A new NASA study has revealed why Antarctic sea grows as Arctic sea ice melts. According to a Jet Propulsion Laboratory (JPL) report, NASA and British Antarctic Survey researchers have announced the first direct evidence that obvious changes to Antarctic sea ice drift caused by changing winds are responsible for observed increases in Antarctic sea ice cover in the past twenty years.
The evidence helps researchers understand how Antarctic sea ice cover has augmented due to climate change, while Arctic sea ice cover has significantly decreased.
Researchers looked at maps generated by the JPL from more than five million individual daily ice-motion measurements. The data reveals long-term changes in sea ice drift around Antarctica.“Until now, these changes in ice drift were only speculated upon, using computer models of Antarctic winds,” said lead author Paul Holland of the Natural Environment Research Council’s British Antarctic Survey in a statement. “This study of direct satellite observations shows the complexity of climate change. The total Antarctic sea ice cover is increasing slowly, but individual regions are actually experiencing much larger gains and losses that are almost offsetting each other overall. ”

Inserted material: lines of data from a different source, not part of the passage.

import Summits.CriticalPhenomena.PercolationContinuityZ3.Theorems.PercNearOneGluingNoHeavyLowerTailOneCutFiveZeroOnePocket
import Mathlib.Tactic.Linarith
import HarnessLib

/-!
# `NoHeavyLowerTail` (stmt-CriticalPhenomena-4575), |A| = 5 glued rung: the SYMMETRIC form of `Z(3,2)` —
# the exchange may be proved at ANY of the three vertices

Support file (prover seat `prim-ineq-gen-8`, gen 8; `--supports stmt-CriticalPhenomena-4575`).  No definitions, no named facts,
no sorries.  Memo: `run/shared/lean/prim/prim-ineq-gen-8/FINDING-gen8-Z32.md` §1.

`μ = prodBernoulli w` on `Fin n`, observer `o`, vertices `a, b, c`, events `A = {o↔a}`, `B`, `C`, `q_v = μ(o↔v)`, pocket atoms
`s_a = μ(A B̄ C̄)` (o reaches exactly `a`), `d_bc = μ(Ā B C)` (exactly `b, c`), margins `m_a := d_bc − s_a`, `m_b := d_ac − s_b`,
`m_c := d_ab − s_c`.  The elementary identity

  `m_a − m_b = q_b − q_a`            (`OneCutFive.exchangeMargin_sub_eq`)

(both sides equal `μ(Ā B) − μ(A B̄)`) shows that the margin at the WEAKEST vertex is the LARGEST of the three
(`OneCutFive.pocketExchange_of_le_of_exchange`: `q_a ≤ q_b` and `s_b ≤ d_ac` ⟹ `s_a ≤ d_bc`; this is Kozma–Nitzan's remark (7) in
the proof of their Theorem 2).  Hence the four-point row `Z(3,2)` (`OneCutFive.ZeroOneThree`, `Σ_v q_v > 2 ⟹ μ{o reaches ≤ 1 of a,b,c} ≤
max cut`) is equivalent to its SYMMETRIC form, free of the argmin bookkeeping:

  (Z-SYM3)  `o,a,b,c` distinct, `q_a + q_b + q_c > 2`  ⟹  NOT ( `s_a > d_bc` ∧ `s_b > d_ac` ∧ `s_c > d_ab` ),

i.e. under `Σ > 2` the three 'exactly one' atoms cannot all beat their complementary 'exactly two' atoms
(`OneCutFive.zeroOneThree_of_exists_exchange`, `OneCutFive.exists_exchange_of_zeroOneThree`).  A prover of `Z(3,2)` may therefore
establish the exchange at whichever vertex is convenient (e.g. the one with the smallest port weight, or the apex of a glued pair).
HONEST LABEL: toward `|A| = 5` of the one-arm near-critical percolation programme (crux 4575, closed by the CSH route); `Z(3,2)` itself
is OPEN; nothing here asserts it.  [cite: KozmaNitzan2024, proof of Theorem 2, display (7) (p. 8)]
-/

noncomputable section

namespace Summit.CriticalPhenomena.PercolationContinuityZ3.Theorems

open MeasureTheory Set Literature.Probability.LatticeModels Literature.Probability.Percolation
open scoped Classical BigOperators

namespace OneCutFive

variable {n : ℕ}

/-- **The margin identity `m_a − m_b = q_b − q_a`.**  For any three events `A, B, C` of a finite weighted graph's bond
configuration space: `[μ(Ā B C) − μ(A B̄ C̄)] − [μ(A B̄ C) − μ(Ā B C̄)] = μ(B) − μ(A)` (both sides are `μ(Ā B) − μ(A B̄)`).
[cite: KozmaNitzan2024, proof of Theorem 2, display (7) (p. 8)] -/
theorem exchangeMargin_sub_eq (w : Sym2 (Fin n) → unitInterval) (A B C : Set (BondConfig (Fin n))) :
    ((prodBernoulli w).real {ω | ω ∉ A ∧ ω ∈ B ∧ ω ∈ C} - (prodBernoulli w).real {ω | ω ∈ A ∧ ω ∉ B ∧ ω ∉ C}) -
      ((prodBernoulli w).real {ω | ω ∈ A ∧ ω ∉ B ∧ ω ∈ C} - (prodBernoulli w).real {ω | ω ∉ A ∧ ω ∈ B ∧ ω ∉ C}) =
      (prodBernoulli w).real B - (prodBernoulli w).real A := by
  set μ := prodBernoulli w with hμ
  have hmeas : ∀ s : Set (BondConfig (Fin n)), MeasurableSet s := fun _ => MeasurableSet.of_discrete
  -- `μ(B) = μ(B ∩ A) + μ(Ā B C) + μ(Ā B C̄)` and `μ(A) = μ(A ∩ B) + μ(A B̄ C) + μ(A B̄ C̄)`
  have hB : μ.real B = μ.real (A ∩ B) + (μ.real {ω | ω ∉ A ∧ ω ∈ B ∧ ω ∈ C} +
      μ.real {ω | ω ∉ A ∧ ω ∈ B ∧ ω ∉ C}) := by
    have h1 : μ.real B = μ.real (B ∩ A) + μ.real (B \ A) := (measureReal_inter_add_sdiff (s := B) (hmeas A)).symm
    have h2 : μ.real (B \ A) = μ.real {ω | ω ∉ A ∧ ω ∈ B ∧ ω ∈ C} + μ.real {ω | ω ∉ A ∧ ω ∈ B ∧ ω ∉ C} := by
      have hdisj : Disjoint {ω : BondConfig (Fin n) | ω ∉ A ∧ ω ∈ B ∧ ω ∈ C} {ω | ω ∉ A ∧ ω ∈ B ∧ ω ∉ C} := by
        rw [Set.disjoint_left]; rintro ω ⟨_, _, hc⟩ ⟨_, _, hc'⟩; exact hc' hc
      have hunion : ({ω : BondConfig (Fin n) | ω ∉ A ∧ ω ∈ B ∧ ω ∈ C} ∪ {ω | ω ∉ A ∧ ω ∈ B ∧ ω ∉ C}) = B \ A := by
        ext ω; simp only [mem_union, mem_setOf_eq, mem_sdiff]; tauto
      rw [← hunion, measureReal_union hdisj (hmeas _)]
    rw [h1, h2, Set.inter_comm]
  have hA : μ.real A = μ.real (A ∩ B) + (μ.real {ω | ω ∈ A ∧ ω ∉ B ∧ ω ∈ C} +
      μ.real {ω | ω ∈ A ∧ ω ∉ B ∧ ω ∉ C}) := by
    have h1 : μ.real A = μ.real (A ∩ B) + μ.real (A \ B) := (measureReal_inter_add_sdiff (s := A) (hmeas B)).symm
    have h2 : μ.real (A \ B) = μ.real {ω | ω ∈ A ∧ ω ∉ B ∧ ω ∈ C} + μ.real {ω | ω ∈ A ∧ ω ∉ B ∧ ω ∉ C} := by
      have hdisj : Disjoint {ω : BondConfig (Fin n) | ω ∈ A ∧ ω ∉ B ∧ ω ∈ C} {ω | ω ∈ A ∧ ω ∉ B ∧ ω ∉ C} := by
        rw [Set.disjoint_left]; rintro ω ⟨_, _, hc⟩ ⟨_, _, hc'⟩; exact hc' hc
      have hunion : ({ω : BondConfig (Fin n) | ω ∈ A ∧ ω ∉ B ∧ ω ∈ C} ∪ {ω | ω ∈ A ∧ ω ∉ B ∧ ω ∉ C}) = A \ B := by
        ext ω; simp only [mem_union, mem_setOf_eq, mem_sdiff]; tauto
      rw [← hunion, measureReal_union hdisj (hmeas _)]
    rw [h1, h2]
  rw [hB, hA]; ring

/-- **The exchange transfers to the weaker vertex** (the margin at the weakest vertex is the largest): if `μ(o↔a) ≤ μ(o↔b)` and the
exchange holds at `b` (`μ(B Ā C̄) ≤ μ(B̄ A C)`), then it holds at `a` (`μ(A B̄ C̄) ≤ μ(Ā B C)`).
[cite: KozmaNitzan2024, proof of Theorem 2, display (7) (p. 8)] -/
theorem pocketExchange_of_le_of_exchange (w : Sym2 (Fin n) → unitInterval) (o a b c : Fin n)
    (hab : (prodBernoulli w).real (openConn o a) ≤ (prodBernoulli w).real (openConn o b))
    (hb : (prodBernoulli w).real {ω : BondConfig (Fin n) | ω ∈ openConn o b ∧ ω ∉ openConn o a ∧ ω ∉ openConn o c} ≤
      (prodBernoulli w).real {ω : BondConfig (Fin n) | ω ∉ openConn o b ∧ ω ∈ openConn o a ∧ ω ∈ openConn o c}) :
    (prodBernoulli w).real {ω : BondConfig (Fin n) | ω ∈ openConn o a ∧ ω ∉ openConn o b ∧ ω ∉ openConn o c} ≤
      (prodBernoulli w).real {ω : BondConfig (Fin n) | ω ∉ openConn o a ∧ ω ∈ openConn o b ∧ ω ∈ openConn o c} := by
  have hid := exchangeMargin_sub_eq w (openConn o a) (openConn o b) (openConn o c)
  -- rewrite the `b`-atoms in the order used by `hid`
  have e1 : {ω : BondConfig (Fin n) | ω ∈ openConn o b ∧ ω ∉ openConn o a ∧ ω ∉ openConn o c} =
      {ω | ω ∉ openConn o a ∧ ω ∈ openConn o b ∧ ω ∉ openConn o c} := by
    ext ω; simp only [mem_setOf_eq]; tauto
  have e2 : {ω : BondConfig (Fin n) | ω ∉ openConn o b ∧ ω ∈ openConn o a ∧ ω ∈ openConn o c} =
      {ω | ω ∈ openConn o a ∧ ω ∉ openConn o b ∧ ω ∈ openConn o c} := by
    ext ω; simp only [mem_setOf_eq]; tauto
  rw [e1, e2] at hb
  linarith

/-- **`Z(3,2)` from its symmetric form.**  If for every finite weighted graph and distinct `o, a, b, c` with `Σ_v μ(o↔v) > 2` the
exchange `μ(B = {v}) ≤ μ(B = {the other two})` holds at SOME `v ∈ {a,b,c}`, then `ZeroOneThree`.  (By
`pocketExchange_of_le_of_exchange` the exchange at any vertex implies the exchange at the weakest one, and
`zeroOneThree_of_pocketExchange` concludes.) [this work] -/
theorem zeroOneThree_of_exists_exchange
    (hE : ∀ (n : ℕ) (w : Sym2 (Fin n) → unitInterval) (o a b c : Fin n),
      o ≠ a → o ≠ b → o ≠ c → a ≠ b → a ≠ c → b ≠ c →
      2 < (prodBernoulli w).real (openConn o a) + (prodBernoulli w).real (openConn o b) +
        (prodBernoulli w).real (openConn o c) →
      ((prodBernoulli w).real {ω : BondConfig (Fin n) | ω ∈ openConn o a ∧ ω ∉ openConn o b ∧ ω ∉ openConn o c} ≤
          (prodBernoulli w).real {ω : BondConfig (Fin n) | ω ∉ openConn o a ∧ ω ∈ openConn o b ∧ ω ∈ openConn o c}) ∨
      ((prodBernoulli w).real {ω : BondConfig (Fin n) | ω ∈ openConn o b ∧ ω ∉ openConn o a ∧ ω ∉ openConn o c} ≤
          (prodBernoulli w).real {ω : BondConfig (Fin n) | ω ∉ openConn o b ∧ ω ∈ openConn o a ∧ ω ∈ openConn o c}) ∨
      ((prodBernoulli w).real {ω : BondConfig (Fin n) | ω ∈ openConn o c ∧ ω ∉ openConn o a ∧ ω ∉ openConn o b} ≤
          (prodBernoulli w).real {ω : BondConfig (Fin n) | ω ∉ openConn o c ∧ ω ∈ openConn o a ∧ ω ∈ openConn o b})) :
    ZeroOneThree := by
  refine zeroOneThree_of_pocketExchange fun n w o a b c hoa hob hoc hab hac hbc hsum hqab hqac => ?_
  rcases hE n w o a b c hoa hob hoc hab hac hbc hsum with h | h | h
  · exact h
  · exact pocketExchange_of_le_of_exchange w o a b c hqab h
  · -- exchange at `c`: transfer to `a` with the roles of `b` and `c` swapped
    have h' : (prodBernoulli w).real {ω : BondConfig (Fin n) | ω ∈ openConn o c ∧ ω ∉ openConn o a ∧ ω ∉ openConn o b} ≤
        (prodBernoulli w).real {ω : BondConfig (Fin n) | ω ∉ openConn o c ∧ ω ∈ openConn o a ∧ ω ∈ openConn o b} := h
    have hca := pocketExchange_of_le_of_exchange w o a c b hqac h'
    have e1 : {ω : BondConfig (Fin n) | ω ∈ openConn o a ∧ ω ∉ openConn o c ∧ ω ∉ openConn o b} =
        {ω | ω ∈ openConn o a ∧ ω ∉ openConn o b ∧ ω ∉ openConn o c} := by
      ext ω; simp only [mem_setOf_eq]; tauto
    have e2 : {ω : BondConfig (Fin n) | ω ∉ openConn o a ∧ ω ∈ openConn o c ∧ ω ∈ openConn o b} =
        {ω | ω ∉ openConn o a ∧ ω ∈ openConn o b ∧ ω ∈ openConn o c} := by
      ext ω; simp only [mem_setOf_eq]; tauto
    rw [e1, e2] at hca
    exact hca

/-- **Conversely**, `Z(3,2)` yields the symmetric form (indeed the exchange at the weakest vertex, which is one of the three).
[this work] -/
theorem exists_exchange_of_zeroOneThree (hZ : ZeroOneThree) (w : Sym2 (Fin n) → unitInterval) (o a b c : Fin n)
    (hab : a ≠ b) (hac : a ≠ c) (hbc : b ≠ c)
    (hsum : 2 < (prodBernoulli w).real (openConn o a) + (prodBernoulli w).real (openConn o b) +
      (prodBernoulli w).real (openConn o c)) :
    ((prodBernoulli w).real {ω : BondConfig (Fin n) | ω ∈ openConn o a ∧ ω ∉ openConn o b ∧ ω ∉ openConn o c} ≤
        (prodBernoulli w).real {ω : BondConfig (Fin n) | ω ∉ openConn o a ∧ ω ∈ openConn o b ∧ ω ∈ openConn o c}) ∨
    ((prodBernoulli w).real {ω : BondConfig (Fin n) | ω ∈ openConn o b ∧ ω ∉ openConn o a ∧ ω ∉ openConn o c} ≤
        (prodBernoulli w).real {ω : BondConfig (Fin n) | ω ∉ openConn o b ∧ ω ∈ openConn o a ∧ ω ∈ openConn o c}) ∨
    ((prodBernoulli w).real {ω : BondConfig (Fin n) | ω ∈ openConn o c ∧ ω ∉ openConn o a ∧ ω ∉ openConn o b} ≤
        (prodBernoulli w).real {ω : BondConfig (Fin n) | ω ∉ openConn o c ∧ ω ∈ openConn o a ∧ ω ∈ openConn o b}) := by
  set μ := prodBernoulli w with hμ
  -- case split on which vertex is weakest
  by_cases h1 : μ.real (openConn o a) ≤ μ.real (openConn o b)
  · by_cases h2 : μ.real (openConn o a) ≤ μ.real (openConn o c)
    · exact Or.inl (pocketExchange_of_zeroOneThree hZ w o a b c hab hac hbc hsum h1 h2)
    · -- `c` is the weakest
      push Not at h2
      have hcb : μ.real (openConn o c) ≤ μ.real (openConn o b) := le_trans h2.le h1
      have := pocketExchange_of_zeroOneThree hZ w o c a b hac.symm hbc.symm hab (by linarith) h2.le hcb
      exact Or.inr (Or.inr this)
  · push Not at h1
    by_cases h3 : μ.real (openConn o b) ≤ μ.real (openConn o c)
    · have := pocketExchange_of_zeroOneThree hZ w o b a c hab.symm hbc hac (by linarith) h1.le h3
      exact Or.inr (Or.inl this)
    · push Not at h3
      have hca : μ.real (openConn o c) ≤ μ.real (openConn o a) := le_trans h3.le h1.le
      have := pocketExchange_of_zeroOneThree hZ w o c a b hac.symm hbc.symm hab (by linarith) hca h3.le
      exact Or.inr (Or.inr this)

end OneCutFive

end Summit.CriticalPhenomena.PercolationContinuityZ3.Theorems

end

“We now know that these regional changes are caused by changes in the winds, which, in turn, affect the ice cover through changes in both ice drift and air temperature,” Mr. Holland added. “The changes in ice drift also suggest large changes in the ocean surrounding Antarctica, which is very sensitive to the cold and salty water produced by sea ice growth.”
Mr. Holland noted that Antarctic sea ice is frequently being blown away from the continent by powerful northward winds. Since 1992, the researcher said, the drift of ice away from Antarctica has doubled in some areas, while in others it has noticeably decreased.
Researchers pointed out that sea ice reflects heat from the sun and provides a habitat for marine life. During the summer, sea ice cover is at its minimum. During the winter in Antarctica, however, ice cover quickly expands to a size that is approximately twice the size of Europe. The ice cover, researchers noted, helps keep the ocean warm.
The new data helps researchers understand why observed changes in the amount of sea ice cover vary so much between the two poles. Researchers said that even though the overall ice extent in the Antarctic has grown, the increase is actually the result of much bigger regional increases and decreases, which are due to changing winds. In the Arctic, changing winds don’t cause the overall ice extent to increase because the Arctic Ocean is surrounded by land.
“The Antarctic sea ice cover interacts with the global climate system very differently than that of the Arctic, and these results highlight the sensitivity of the Antarctic ice coverage to changes in the strength of the winds around the continent,” said Ron Kwok of NASA’s JPL.
Researchers believe that this study will help scientists understand more about the impacts of climate changes on Arctic and Antarctic sea ice cover.